To be sure, there are plenty of highly successful Mexican-American businessmen, but they appear—based, again, on a nonscientific sample—to belong disproportionately to an older generation, whose parents were more likely to have emigrated legally than today’s Mexican arrivals. Likewise, South Americans, Cubans, and Spaniards generally had to buy a plane ticket and obtain a visa to enter the U.S., and thus brought more social capital with them. “If you emigrate from a really poor community,” speculates Guerrero, “maybe a roof over your head is enough.”
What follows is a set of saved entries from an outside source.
import Summits.CriticalPhenomena.Ising3D.IsingColumnFaceL11CensusRadiiCore

/-!
# The catalogue census of §7.3 as kernel facts, VII-D: kernel evaluations for the `LIN` radius —
window `3` of the covering check and part `3` of the hole-window check (cell `pub-ising3x`, seat recog-1;
paper §1.6 / §7.3)

HONEST FRAMING: lottery ticket; floor = tightest certified 3D Ising CFT bounds; no exact-solution claim without a proof. Island framing: certified exclusion region at stated derivative order and
assumptions; not a determination of the 3D Ising critical exponents beyond that.

Two `decide +kernel` evaluations of the machine of `IsingColumnFaceL11CensusRadiiCore.lean` (see its header):
* `linCover_p3` — window `3` of `4` of the certified segment in units `linU = 10¹⁸·27720`: the kernel enumerates
  the `LIN` candidates of the window (`linWin`; 30766 of them, by the Python twin), sorts their certified
  enclosures (`msortN`) and checks the chain with gap constant `linG` (`zgapsLE`);
* `linHole_part3` — part `3` (`linExcludedPart`, `ExclusionSentencesLin`) of the landed exhaustive `LIN` checker
  on the hole window `[linHoleA, linHoleB]` listing the two bounding tuples `linHoleX`, `linHoleY`.
Assembled in `…CensusRadiiLin.lean`. The heartbeat / recursion options are those of the cell's certificate files
(`Control2D…`): the evaluations are long, not deep. Pure arithmetic; no certificate, no datum, no σ–ε axiom;
nothing is recognised.
lottery ticket; floor = tightest certified 3D Ising CFT bounds; no exact-solution claim without a proof.
-/

namespace Summit.CriticalPhenomena.Ising3D
namespace ColumnFaceL11
open Set Literature.MathematicalPhysics.QuantumFieldTheory.ConformalBootstrap3D

set_option maxHeartbeats 200000000 in
set_option maxRecDepth 200000 in
/-- `LIN` window `3`: start `37752934570312499999999`, end `38642517320494195666740 + linG` (units `linU`): every candidate
enclosure's upper end is within `linG` of the running reference point, up to the end. [folklore] -/
theorem linCover_p3 : linCover linG 37752934570312499999999 (38642517320494195666740 + linG) = true := by
  decide +kernel

set_option maxHeartbeats 200000000 in
set_option maxRecDepth 200000 in
/-- Part `3` of the landed `LIN` checker on the hole window lists only `linHoleX`, `linHoleY`. [folklore] -/
theorem linHole_part3 : linExcludedPart 12 3 linHoleA linHoleB [linHoleX, linHoleY] = true := by
  decide +kernel

end ColumnFaceL11
end Summit.CriticalPhenomena.Ising3D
The entrepreneurial spirit is not particularly strong among California’s Mexican farm laborers, according to George Lugo, a grower in Temecula who flamboyantly hawks his cantaloupes and watermelons at the Irvine Farmers Market. “There’s not many workers moving into ownership positions, not at all,” Lugo says (an observation corroborated by the low number of Mexican owners at Southern California farmers’ markets).
“If you talk to people who farm anywhere in California, they’ll tell you that their workers don’t have much aspirations of upward mobility. They like what they do, and when we have a good strawberry crop, you’ve never seen a bigger smile on someone’s face that says: ‘This is mine.’ But they don’t want to be owners and have the responsibility of dealing with government overseers and time management. My guys say to me: ‘Go do some paperwork;’ they know what to do on the farm and they do it.”
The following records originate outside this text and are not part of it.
/-! ### §1 The class map `heegnerFormClass` on Heegner forms: `Γ₀(N)`-invariance, injectivity on representatives,
the level class -/

section ClassMap

variable {K : Type u} [Field K] [NumberField K] {N : ℕ}

/-- A Heegner form of level `N` and discriminant `d_K` is a primitive positive definite `BinQF` of discriminant
`d_K = (hK.negDiscr).D`. [folklore] -/
private theorem isPosPrim_of_mem (hK : IsImaginaryQuadratic K) {Q : ℤ × ℤ × ℤ}
    (hQ : Q ∈ heegnerForms N (NumberField.discr K)) :
    (⟨Q.1, Q.2.1, Q.2.2⟩ : BinQF).IsPosPrim hK.negDiscr.D :=
  ⟨hQ.1, hQ.2.1, (BinQF.isPrimitive_iff _).mpr hQ.2.2.2⟩

/-- **`Γ₀(N)`-equivalent Heegner forms have the same class** `[𝔞_Q] ∈ Cl(𝒪_{d_K})`: `Γ₀(N) ≤ SL₂(ℤ)`, and
`SL₂(ℤ)`-equivalent CM points are properly equivalent forms (`properEquiv_of_isGamma0Equiv_one`), which have the
same class (Cox Thm. 7.7 (ii), `classOf'_eq_classOf'_iff_properEquiv`). [cite: Cox2013, §7.B Thm. 7.7] -/
theorem heegnerFormClass_eq_of_isGamma0Equiv (hK : IsImaginaryQuadratic K) {Q Q' : ℤ × ℤ × ℤ}
    (hQ : Q ∈ heegnerForms N (NumberField.discr K)) (hQ' : Q' ∈ heegnerForms N (NumberField.discr K))
    (h : IsGamma0Equiv N Q Q') : heegnerFormClass hK Q = heegnerFormClass hK Q' := by
  obtain ⟨γ, hγ⟩ := h
  have h1 : IsGamma0Equiv 1 Q Q' :=
    ⟨⟨(γ : SL(2, ℤ)), by rw [CongruenceSubgroup.Gamma0_mem]; exact Subsingleton.elim _ _⟩, hγ⟩
  have hD : Q.2.1 ^ 2 - 4 * Q.1 * Q.2.2 < 0 := hQ.1 ▸ hK.discr_neg
  have hpe := properEquiv_of_isGamma0Equiv_one hQ.2.1 hD hQ'.2.1 (by rw [hQ.1, hQ'.1]) h1
  exact (classOf'_eq_classOf'_iff_properEquiv hK.negDiscr (isPosPrim_of_mem hK hQ)
    (isPosPrim_of_mem hK hQ')).mpr hpe

/-- **`Q ↦ [𝔞_Q]` is injective on the representatives of a Heegner datum** (`classOf'_injOn_reps` in the
`heegnerFormClass` spelling; Gross 1984 §I.1). [cite: Gross1984, §I.1] -/
theorem heegnerFormClass_injOn_reps (hK : IsImaginaryQuadratic K) (H : HeegnerDatum N (NumberField.discr K))
    {Q Q' : ℤ × ℤ × ℤ} (hQ : Q ∈ H.reps) (hQ' : Q' ∈ H.reps)
    (h : heegnerFormClass hK Q = heegnerFormClass hK Q') : Q = Q' :=
  classOf'_injOn_reps hK H hQ hQ' h

/-- The same on the subtype `H.reps`. [cite: Gross1984, §I.1] -/
theorem heegnerFormClass_injective_reps (hK : IsImaginaryQuadratic K)
    (H : HeegnerDatum N (NumberField.discr K)) :
    Function.Injective fun q : H.reps ↦ heegnerFormClass hK q :=
  fun q q' h ↦ Subtype.ext (heegnerFormClass_injOn_reps hK H q.2 q'.2 h)

/-- **The form `(N, β, (β² − d_K)/(4N))` of the level ideal `𝔫`** is a Heegner form of level `N` and discriminant
`d_K` with `B = β`, as soon as no prime factor of `N` divides `d_K` (Gross 1984 §I.1: the point
`(𝒪_K, 𝔫, [𝔫])`; it shows `H.reps ≠ ∅`). [cite: Gross1984, §I.1] -/
theorem levelForm_mem_heegnerForms [NeZero N] (hND : ∀ p : ℕ, p.Prime → p ∣ N → ¬ (p : ℤ) ∣ NumberField.discr K)
    (H : HeegnerDatum N (NumberField.discr K)) :
    ((N : ℤ), H.β, (H.β ^ 2 - NumberField.discr K) / (4 * N)) ∈ heegnerForms N (NumberField.discr K) := by
  have hN0 : (0 : ℤ) < N := by exact_mod_cast NeZero.pos N
  obtain ⟨c, hc⟩ := H.dvd_sq_sub
  have hC : (H.β ^ 2 - NumberField.discr K) / (4 * N) = c := by
    rw [hc]; exact Int.mul_ediv_cancel_left _ (by positivity)
  refine ⟨?_, hN0, dvd_rfl, ?_⟩
  · show H.β ^ 2 - 4 * (N : ℤ) * ((H.β ^ 2 - NumberField.discr K) / (4 * N)) = NumberField.discr K
    rw [hC]; linarith
  · intro d hdN hdB _
    by_contra hd
    obtain ⟨p, hp, hpd⟩ := Int.exists_prime_and_dvd (fun h ↦ hd (Int.isUnit_iff_natAbs_eq.mpr h))
    have hq_prime : p.natAbs.Prime := Int.prime_iff_natAbs_prime.mp hp
    have hqp : (p.natAbs : ℤ) ∣ p := Int.natAbs_dvd.mpr dvd_rfl
    have hqN : (p.natAbs : ℤ) ∣ (N : ℤ) := hqp.trans (hpd.trans hdN)
    have hqB : (p.natAbs : ℤ) ∣ H.β := hqp.trans (hpd.trans hdB)
    refine hND p.natAbs hq_prime (Int.natCast_dvd_natCast.mp hqN) ?_
    have : NumberField.discr K = H.β ^ 2 - 4 * N * c := by linarith
    rw [this]
    exact dvd_sub (dvd_pow hqB two_ne_zero) (dvd_mul_of_dvd_left (dvd_mul_of_dvd_right hqN 4) _)

/-- Under the Heegner hypothesis a Heegner datum has a representative (`levelForm_mem_heegnerForms` and
`HeegnerDatum.exists_isGamma0Equiv`). [cite: Gross1984, §I.1] -/
theorem HeegnerDatum.reps_nonempty [NeZero N] (hK : IsImaginaryQuadratic K) (hH : SatisfiesHeegnerHypothesis N K)
    (H : HeegnerDatum N (NumberField.discr K)) : H.reps.Nonempty := by
  obtain ⟨Q, hQ, -⟩ := H.exists_isGamma0Equiv _
    (levelForm_mem_heegnerForms (fun p hp hpN ↦ not_dvd_discr_of_satisfiesHeegnerHypothesis hK hH hp hpN) H)
    (Int.ModEq.refl _)
  exact ⟨Q, hQ⟩

/-- **The class `[𝔫]` of the level ideal does not depend on the representative**: for `Q, Q' ∈ H.reps` the forms
`𝔫_Q = (N, B, AC/N)` and `𝔫_{Q'} = (N, B', A'C'/N)` are translates of each other (`B ≡ B' ≡ β (mod 2N)`), hence
properly equivalent with the same class. [cite: Cox2013, §2.A (proper equivalence by T^k)] -/
theorem heegnerFormClass_levelForm_eq [NeZero N] (hK : IsImaginaryQuadratic K)
    (hND : ∀ p : ℕ, p.Prime → p ∣ N → ¬ (p : ℤ) ∣ NumberField.discr K)
    (H : HeegnerDatum N (NumberField.discr K)) {Q Q' : ℤ × ℤ × ℤ} (hQ : Q ∈ H.reps) (hQ' : Q' ∈ H.reps) :
    heegnerFormClass hK ((N : ℤ), Q.2.1, Q.1 / N * Q.2.2) =
      heegnerFormClass hK ((N : ℤ), Q'.2.1, Q'.1 / N * Q'.2.2) := by
  obtain ⟨hQf, hβ⟩ := H.mem_heegnerForms Q hQ
  obtain ⟨hQf', hβ'⟩ := H.mem_heegnerForms Q' hQ'
  have hn := isPosPrim_levelForm hK.negDiscr hND hQf
  have hn' := isPosPrim_levelForm hK.negDiscr hND hQf'
  -- `B' = B + 2Nk`
  obtain ⟨k, hk⟩ : ∃ k : ℤ, Q'.2.1 = Q.2.1 + 2 * N * k := by
    obtain ⟨k, hk⟩ := Int.modEq_iff_dvd.mp (hβ.trans hβ'.symm)
    exact ⟨k, by linarith⟩
  have hN0 : (N : ℤ) ≠ 0 := by exact_mod_cast NeZero.ne N
  -- the translate `T^k` of `𝔫_Q` is `𝔫_{Q'}`: same `a = N`, `b' = b + 2Nk`, and then the same `c` (same discriminant)
  have hT := BinQF.properEquiv_T (⟨(N : ℤ), Q.2.1, Q.1 / N * Q.2.2⟩ : BinQF) k
  have h3 := (hT.isPosPrim hK.negDiscr.neg hn).disc_eq
  have h2 := hn'.disc_eq
  simp only [BinQF.disc] at h2 h3
  have hc : Q'.1 / N * Q'.2.2 = (N : ℤ) * k ^ 2 + Q.2.1 * k + Q.1 / N * Q.2.2 := by
    apply mul_left_cancel₀ (show (4 : ℤ) * N ≠ 0 by positivity)
    rw [hk] at h2
    linarith
  have hform : (⟨(N : ℤ), Q'.2.1, Q'.1 / N * Q'.2.2⟩ : BinQF) =
      ⟨(N : ℤ), Q.2.1 + 2 * (N : ℤ) * k, (N : ℤ) * k ^ 2 + Q.2.1 * k + Q.1 / N * Q.2.2⟩ :=
    BinQF.ext rfl hk hc
  have hpe : (⟨(N : ℤ), Q.2.1, Q.1 / N * Q.2.2⟩ : BinQF).ProperEquiv ⟨(N : ℤ), Q'.2.1, Q'.1 / N * Q'.2.2⟩ := by
    rw [hform]; exact hT
  exact (classOf'_eq_classOf'_iff_properEquiv hK.negDiscr hn hn').mpr hpe

/-- If `d ∣ N` and `d ∣ B` for a Heegner form `(A, B, C)` of level `N` and discriminant `d_K` with `gcd(N, d_K) = 1`,
then `d` is a unit (a common prime factor would divide `d_K = B² − 4AC`). [folklore] -/
private theorem isUnit_of_dvd_level' (hND : ∀ p : ℕ, p.Prime → p ∣ N → ¬ (p : ℤ) ∣ NumberField.discr K)
    {Q : ℤ × ℤ × ℤ} (hQ : Q ∈ heegnerForms N (NumberField.discr K)) {d : ℤ} (hdN : d ∣ (N : ℤ))
    (hdB : d ∣ Q.2.1) : IsUnit d := by
  obtain ⟨hdisc, -, hNA, -⟩ := hQ
  by_contra hd
  obtain ⟨p, hp, hpd⟩ := Int.exists_prime_and_dvd (fun h ↦ hd (Int.isUnit_iff_natAbs_eq.mpr h))
  have hq_prime : p.natAbs.Prime := Int.prime_iff_natAbs_prime.mp hp
  have hqp : (p.natAbs : ℤ) ∣ p := Int.natAbs_dvd.mpr dvd_rfl
  have hqN : (p.natAbs : ℤ) ∣ (N : ℤ) := hqp.trans (hpd.trans hdN)
  have hqB : (p.natAbs : ℤ) ∣ Q.2.1 := hqp.trans (hpd.trans hdB)
  refine hND p.natAbs hq_prime (Int.natCast_dvd_natCast.mp hqN) ?_
  rw [← hdisc]
  exact dvd_sub (dvd_pow hqB two_ne_zero) (dvd_mul_of_dvd_left (dvd_mul_of_dvd_right (hqN.trans hNA) 4) _)

/-- **For a square level `N = n²` the class `[𝔫]` is a square**: `𝔫 = 𝔮²` with `𝔮 = (n, (−B + √d_K)/2)` the ideal of
index `n` — in forms, `[𝔞_{(n², B, AC/n²)}] = [𝔞_{(n, B, n·AC/n²)}]²` (the concordant composition
`classOf'_eq_mul_levelForm` at level `n` applied to the form `(n², B, AC/n²)`). This is why Gross's `σ' = θ([𝔫][𝔞_q]⁻²)`
is a square of `Gal(H_K/K)` on `X₀(49)` (`𝔫 = 𝔮₇²`), the input of the half-trace arguments.
[cite: Gross1984, §I.1 (the ideal 𝔫)] [cite: Cox2013, §3.A Lemma 3.2 / (3.7) with §7.B Thm. 7.7] -/
theorem heegnerFormClass_levelForm_eq_sq {n : ℕ} [NeZero n] (hK : IsImaginaryQuadratic K) (hN : N = n ^ 2)
    (hND : ∀ p : ℕ, p.Prime → p ∣ N → ¬ (p : ℤ) ∣ NumberField.discr K) {Q : ℤ × ℤ × ℤ}
    (hQ : Q ∈ heegnerForms N (NumberField.discr K)) :
    heegnerFormClass hK ((N : ℤ), Q.2.1, Q.1 / N * Q.2.2) =
      heegnerFormClass hK ((n : ℤ), Q.2.1, (n : ℤ) * (Q.1 / N * Q.2.2)) ^ 2 := by
  haveI : NeZero N := ⟨by rw [hN]; exact pow_ne_zero 2 (NeZero.ne n)⟩
  obtain ⟨hdisc, hA, hNA, hprim⟩ := hQ
  have hNn : (N : ℤ) = (n : ℤ) ^ 2 := by exact_mod_cast hN
  have hn0 : (n : ℤ) ≠ 0 := by exact_mod_cast NeZero.ne n
  have hNDn : ∀ p : ℕ, p.Prime → p ∣ n → ¬ (p : ℤ) ∣ NumberField.discr K :=
    fun p hp hpn ↦ hND p hp (hN ▸ dvd_pow hpn two_ne_zero)
  -- the form `(n², B, AC/N)` is a Heegner form of level `n`
  have hQ₂ : (((n : ℤ) ^ 2, Q.2.1, Q.1 / N * Q.2.2) : ℤ × ℤ × ℤ) ∈ heegnerForms n (NumberField.discr K) := by
    refine ⟨?_, by positivity, dvd_pow_self _ two_ne_zero, ?_⟩
    · show Q.2.1 ^ 2 - 4 * (n : ℤ) ^ 2 * (Q.1 / N * Q.2.2) = NumberField.discr K
      rw [← hdisc, ← hNn, show 4 * (N : ℤ) * (Q.1 / N * Q.2.2) = 4 * (Q.1 / N * N) * Q.2.2 by ring,
        Int.ediv_mul_cancel hNA]
    · intro d hdn hdB _
      exact isUnit_of_dvd_level' hND ⟨hdisc, hA, hNA, hprim⟩ (hNn ▸ hdn) hdB
  have h := classOf'_eq_mul_levelForm hK.negDiscr (N := n) hNDn hQ₂
  -- `n²/n = n`
  have hdiv : (n : ℤ) ^ 2 / (n : ℤ) = n := by rw [sq, Int.mul_ediv_cancel _ hn0]
  simp only [hdiv] at h
  rw [heegnerFormClass, heegnerFormClass, sq, show ((N : ℤ), Q.2.1, Q.1 / ↑N * Q.2.2).1 = (n : ℤ) ^ 2 from hNn]
  convert h using 3
  simp only [mul_comm]

end ClassMap

/-! ### §2 Consequences of the fact: the bijection `H.reps ≃ Cl(𝒪_{d_K})`, the old CM fact, and Gross's
Prop. 5.3 with `σ'` identified -/

section Consequences

variable {N : ℕ} [NeZero N] {W : WeierstrassCurve ℚ} {K : Type u} [Field K] [NumberField K]

/-- **`H.reps ≃ Cl(𝒪_{d_K})` under Shimura reciprocity**: the class map on representatives is injective (tree,
`heegnerFormClass_injective_reps`) and — by the transport law `∀ γ q, ∃ q', [𝔞_{q'}] = γ[𝔞_q]` of the fact and
`H.reps ≠ ∅` — surjective (Gross 1984 §I.1: the Heegner points with fixed `𝔫` form one simply transitive
`Pic(𝒪_K)`-orbit). [cite: Gross1984, §I.1] [cite: Darmon2004, Thm. 3.7] -/
theorem heegnerPoints_shimuraReciprocity.heegnerFormClass_bijective
    (h : heegnerPoints_shimuraReciprocity N W K) [W.IsElliptic] (hK : IsImaginaryQuadratic K)
    (hH : SatisfiesHeegnerHypothesis N K) (Dt : ModularParametrizationData W N)
    (H : HeegnerDatum N (NumberField.discr K)) (ι : K →+* ℂ) :
    Function.Bijective fun q : H.reps ↦ heegnerFormClass hK q := by
  refine ⟨heegnerFormClass_injective_reps hK H, fun γ ↦ ?_⟩
  obtain ⟨q₀, hq₀⟩ := HeegnerDatum.reps_nonempty hK hH H
  obtain ⟨P, θ, -, hθ⟩ := h hK hH Dt H ι
  obtain ⟨q', hq', -⟩ := hθ (γ * (heegnerFormClass hK q₀)⁻¹) ⟨q₀, hq₀⟩
  exact ⟨q', by simp only [hq', inv_mul_cancel_right]⟩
The reluctance to be enmired in California’s huge regulatory apparatus is more than understandable. But those farmworkers are not always preparing their children for more promising work. Lugo organizes study sessions for the children of his workers: “I try to foster in them that they have to get good at something other than farming.” Lugo calls some of the children in his tutoring group his “sparkplugs” because of their curiosity about the world and their eagerness to discover something that he doesn’t know. But he says that if he weren’t overseeing their schooling, they wouldn’t get the same message about education.
Pastor Tolle says that he feels “both hope and consternation” when he contemplates his congregation, the majority of whom are illegal immigrants. Though the grounds for concern are obvious, there are numerous reasons for hope as well. The most striking thing about the teens I spoke to in Santa Ana—even those with criminal records—was that they were nice kids, despite Casimiro’s thuggish braggadocio and Michael’s sullen disengagement. The students filing out of Cesar Chavez High School toward the bus stop were orderly; there was little chance that they would start walking on the tops of parked cars, as sometimes happens in Philadelphia or Brooklyn. Though it is taboo to say so, the greatest advantage possessed by the Mexican-American poor and middle class is that they are not burdened with the anger and resentments that afflict parts of black society.
Jose Cruz, head of the Literacy Council of San Diego, is just one of the thousands of Mexican-Americans in California who exemplify the grounds for hope. His father, born in Mexico but raised in the U.S., was a chef; his mother, born in Texas but raised in Mexico, pressed shirts. “My parents were steady workers; they didn’t make a big deal of it,” he says. “They taught me and my siblings: Go to work every day. Do what you are told. And never question your boss, a police officer, or a teacher.” If California’s Hispanics can better avoid single parenthood and school failure, that reverence for work and authority could become one of the state’s biggest assets.